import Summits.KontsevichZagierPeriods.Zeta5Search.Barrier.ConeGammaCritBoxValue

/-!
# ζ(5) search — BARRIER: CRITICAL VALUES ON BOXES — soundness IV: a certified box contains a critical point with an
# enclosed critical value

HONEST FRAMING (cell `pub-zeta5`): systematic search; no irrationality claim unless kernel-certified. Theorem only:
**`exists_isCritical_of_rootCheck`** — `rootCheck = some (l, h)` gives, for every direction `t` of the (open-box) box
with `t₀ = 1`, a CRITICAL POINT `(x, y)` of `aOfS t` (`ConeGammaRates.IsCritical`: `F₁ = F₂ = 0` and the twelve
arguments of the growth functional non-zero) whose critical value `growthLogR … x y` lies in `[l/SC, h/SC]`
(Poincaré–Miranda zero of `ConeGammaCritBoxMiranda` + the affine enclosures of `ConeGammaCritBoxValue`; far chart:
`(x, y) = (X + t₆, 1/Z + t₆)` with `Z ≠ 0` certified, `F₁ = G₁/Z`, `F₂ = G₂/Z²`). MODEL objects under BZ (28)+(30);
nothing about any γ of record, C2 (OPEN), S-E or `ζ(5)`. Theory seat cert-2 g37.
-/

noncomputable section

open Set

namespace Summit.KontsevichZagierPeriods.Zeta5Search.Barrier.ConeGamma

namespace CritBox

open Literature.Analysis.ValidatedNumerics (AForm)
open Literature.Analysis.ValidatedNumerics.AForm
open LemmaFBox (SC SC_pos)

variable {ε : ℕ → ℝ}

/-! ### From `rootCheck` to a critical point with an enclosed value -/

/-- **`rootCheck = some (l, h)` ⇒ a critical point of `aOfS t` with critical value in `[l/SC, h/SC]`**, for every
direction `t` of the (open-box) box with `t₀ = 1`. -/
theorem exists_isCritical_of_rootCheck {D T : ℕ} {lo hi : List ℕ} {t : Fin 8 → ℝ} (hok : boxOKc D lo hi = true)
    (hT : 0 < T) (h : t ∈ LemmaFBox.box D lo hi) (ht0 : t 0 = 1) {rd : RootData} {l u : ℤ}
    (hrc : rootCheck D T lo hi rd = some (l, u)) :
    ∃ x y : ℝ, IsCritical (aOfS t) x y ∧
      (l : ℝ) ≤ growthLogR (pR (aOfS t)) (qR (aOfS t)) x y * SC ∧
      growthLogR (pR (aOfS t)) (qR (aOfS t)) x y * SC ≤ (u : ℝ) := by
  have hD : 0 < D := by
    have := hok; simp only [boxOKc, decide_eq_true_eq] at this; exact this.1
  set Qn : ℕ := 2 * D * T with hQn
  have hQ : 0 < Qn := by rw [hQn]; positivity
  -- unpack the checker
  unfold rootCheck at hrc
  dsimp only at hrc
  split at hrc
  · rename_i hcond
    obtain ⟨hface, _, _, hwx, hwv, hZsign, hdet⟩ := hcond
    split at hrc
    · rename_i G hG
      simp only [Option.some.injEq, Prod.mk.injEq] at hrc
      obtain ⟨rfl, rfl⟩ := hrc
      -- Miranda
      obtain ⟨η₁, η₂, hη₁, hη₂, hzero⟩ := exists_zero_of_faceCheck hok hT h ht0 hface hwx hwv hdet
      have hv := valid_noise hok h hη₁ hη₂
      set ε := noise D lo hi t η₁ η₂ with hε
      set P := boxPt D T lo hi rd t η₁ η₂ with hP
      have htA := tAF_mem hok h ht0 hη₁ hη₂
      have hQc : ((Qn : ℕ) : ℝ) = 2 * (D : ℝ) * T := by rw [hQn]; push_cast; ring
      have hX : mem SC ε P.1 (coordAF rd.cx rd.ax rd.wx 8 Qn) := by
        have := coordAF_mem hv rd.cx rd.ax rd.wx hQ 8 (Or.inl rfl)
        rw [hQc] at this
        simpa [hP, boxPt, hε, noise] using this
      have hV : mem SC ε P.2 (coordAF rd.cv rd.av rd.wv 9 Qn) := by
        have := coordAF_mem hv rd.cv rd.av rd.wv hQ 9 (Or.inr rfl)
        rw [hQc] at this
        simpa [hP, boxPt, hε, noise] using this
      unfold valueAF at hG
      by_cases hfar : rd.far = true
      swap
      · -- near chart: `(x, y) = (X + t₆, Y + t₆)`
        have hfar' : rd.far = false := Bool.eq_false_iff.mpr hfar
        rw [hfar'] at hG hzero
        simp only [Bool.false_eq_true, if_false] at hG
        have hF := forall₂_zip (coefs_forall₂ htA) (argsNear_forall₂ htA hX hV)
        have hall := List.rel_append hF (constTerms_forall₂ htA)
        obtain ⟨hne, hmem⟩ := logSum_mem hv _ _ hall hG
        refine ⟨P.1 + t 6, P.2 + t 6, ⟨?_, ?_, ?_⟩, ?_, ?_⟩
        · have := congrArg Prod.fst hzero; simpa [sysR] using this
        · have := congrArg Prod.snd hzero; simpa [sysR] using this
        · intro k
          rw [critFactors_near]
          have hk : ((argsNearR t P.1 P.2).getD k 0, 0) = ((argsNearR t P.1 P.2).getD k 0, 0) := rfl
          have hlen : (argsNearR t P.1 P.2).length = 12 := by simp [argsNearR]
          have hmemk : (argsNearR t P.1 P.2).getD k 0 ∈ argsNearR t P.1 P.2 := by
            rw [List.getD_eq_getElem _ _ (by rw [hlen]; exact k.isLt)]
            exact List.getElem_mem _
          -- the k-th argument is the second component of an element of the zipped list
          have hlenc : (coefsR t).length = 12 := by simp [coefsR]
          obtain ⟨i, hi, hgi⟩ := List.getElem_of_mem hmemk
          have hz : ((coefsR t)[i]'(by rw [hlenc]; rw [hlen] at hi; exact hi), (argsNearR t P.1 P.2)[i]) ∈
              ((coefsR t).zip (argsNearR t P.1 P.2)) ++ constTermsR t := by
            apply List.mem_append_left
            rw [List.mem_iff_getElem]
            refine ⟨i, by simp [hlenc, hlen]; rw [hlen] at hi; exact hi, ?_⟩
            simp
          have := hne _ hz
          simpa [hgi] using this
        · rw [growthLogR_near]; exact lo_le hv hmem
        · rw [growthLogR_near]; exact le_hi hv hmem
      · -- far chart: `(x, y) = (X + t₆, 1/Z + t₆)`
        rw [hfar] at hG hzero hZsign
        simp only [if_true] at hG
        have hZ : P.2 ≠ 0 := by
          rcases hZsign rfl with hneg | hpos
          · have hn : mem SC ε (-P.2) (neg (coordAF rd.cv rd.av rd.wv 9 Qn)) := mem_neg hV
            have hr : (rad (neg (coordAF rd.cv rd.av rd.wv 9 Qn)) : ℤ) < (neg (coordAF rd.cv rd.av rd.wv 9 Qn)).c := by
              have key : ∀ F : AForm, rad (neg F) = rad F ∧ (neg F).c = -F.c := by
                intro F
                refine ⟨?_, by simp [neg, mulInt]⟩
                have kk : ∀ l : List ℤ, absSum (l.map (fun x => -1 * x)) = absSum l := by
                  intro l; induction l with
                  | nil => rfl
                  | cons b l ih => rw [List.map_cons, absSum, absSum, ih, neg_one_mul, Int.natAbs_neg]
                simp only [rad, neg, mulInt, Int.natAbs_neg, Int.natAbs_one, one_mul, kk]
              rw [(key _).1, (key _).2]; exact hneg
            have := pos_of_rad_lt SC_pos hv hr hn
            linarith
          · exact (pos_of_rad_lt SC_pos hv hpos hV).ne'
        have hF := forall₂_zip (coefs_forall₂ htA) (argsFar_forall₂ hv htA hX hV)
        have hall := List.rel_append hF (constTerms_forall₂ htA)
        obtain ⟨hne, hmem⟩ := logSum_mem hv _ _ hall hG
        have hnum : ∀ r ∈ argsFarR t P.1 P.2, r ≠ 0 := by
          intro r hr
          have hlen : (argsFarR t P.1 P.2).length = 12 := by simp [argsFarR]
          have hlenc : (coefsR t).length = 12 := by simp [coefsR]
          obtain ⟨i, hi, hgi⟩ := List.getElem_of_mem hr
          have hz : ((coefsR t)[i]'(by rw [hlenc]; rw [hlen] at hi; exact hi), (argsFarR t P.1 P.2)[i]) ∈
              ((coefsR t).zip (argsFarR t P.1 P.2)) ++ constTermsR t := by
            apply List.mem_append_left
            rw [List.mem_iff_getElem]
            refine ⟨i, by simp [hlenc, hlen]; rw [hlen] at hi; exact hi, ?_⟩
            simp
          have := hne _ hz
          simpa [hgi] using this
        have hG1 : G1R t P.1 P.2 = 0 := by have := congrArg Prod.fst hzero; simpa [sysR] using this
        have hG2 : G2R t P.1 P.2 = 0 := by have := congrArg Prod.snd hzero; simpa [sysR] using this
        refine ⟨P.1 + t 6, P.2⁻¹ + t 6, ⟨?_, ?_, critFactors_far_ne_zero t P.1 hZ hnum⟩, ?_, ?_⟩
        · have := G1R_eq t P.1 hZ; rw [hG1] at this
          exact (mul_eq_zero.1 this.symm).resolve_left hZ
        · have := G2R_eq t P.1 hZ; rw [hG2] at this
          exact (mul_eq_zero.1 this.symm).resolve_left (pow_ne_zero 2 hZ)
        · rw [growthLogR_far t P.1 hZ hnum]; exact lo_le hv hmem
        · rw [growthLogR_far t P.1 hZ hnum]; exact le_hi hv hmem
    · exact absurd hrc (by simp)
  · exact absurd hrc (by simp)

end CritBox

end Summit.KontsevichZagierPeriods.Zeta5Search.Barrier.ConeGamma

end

▶ REQUIREMENT: Show, from the material above, each line that includes the string "some".

▶ ANSWER:
**`exists_isCritical_of_rootCheck`** — `rootCheck = some (l, h)` gives, for every direction `t` of the (open-box) box
/-- **`rootCheck = some (l, h)` ⇒ a critical point of `aOfS t` with critical value in `[l/SC, h/SC]`**, for every
    (hrc : rootCheck D T lo hi rd = some (l, u)) :
      simp only [Option.some.injEq, Prod.mk.injEq] at hrc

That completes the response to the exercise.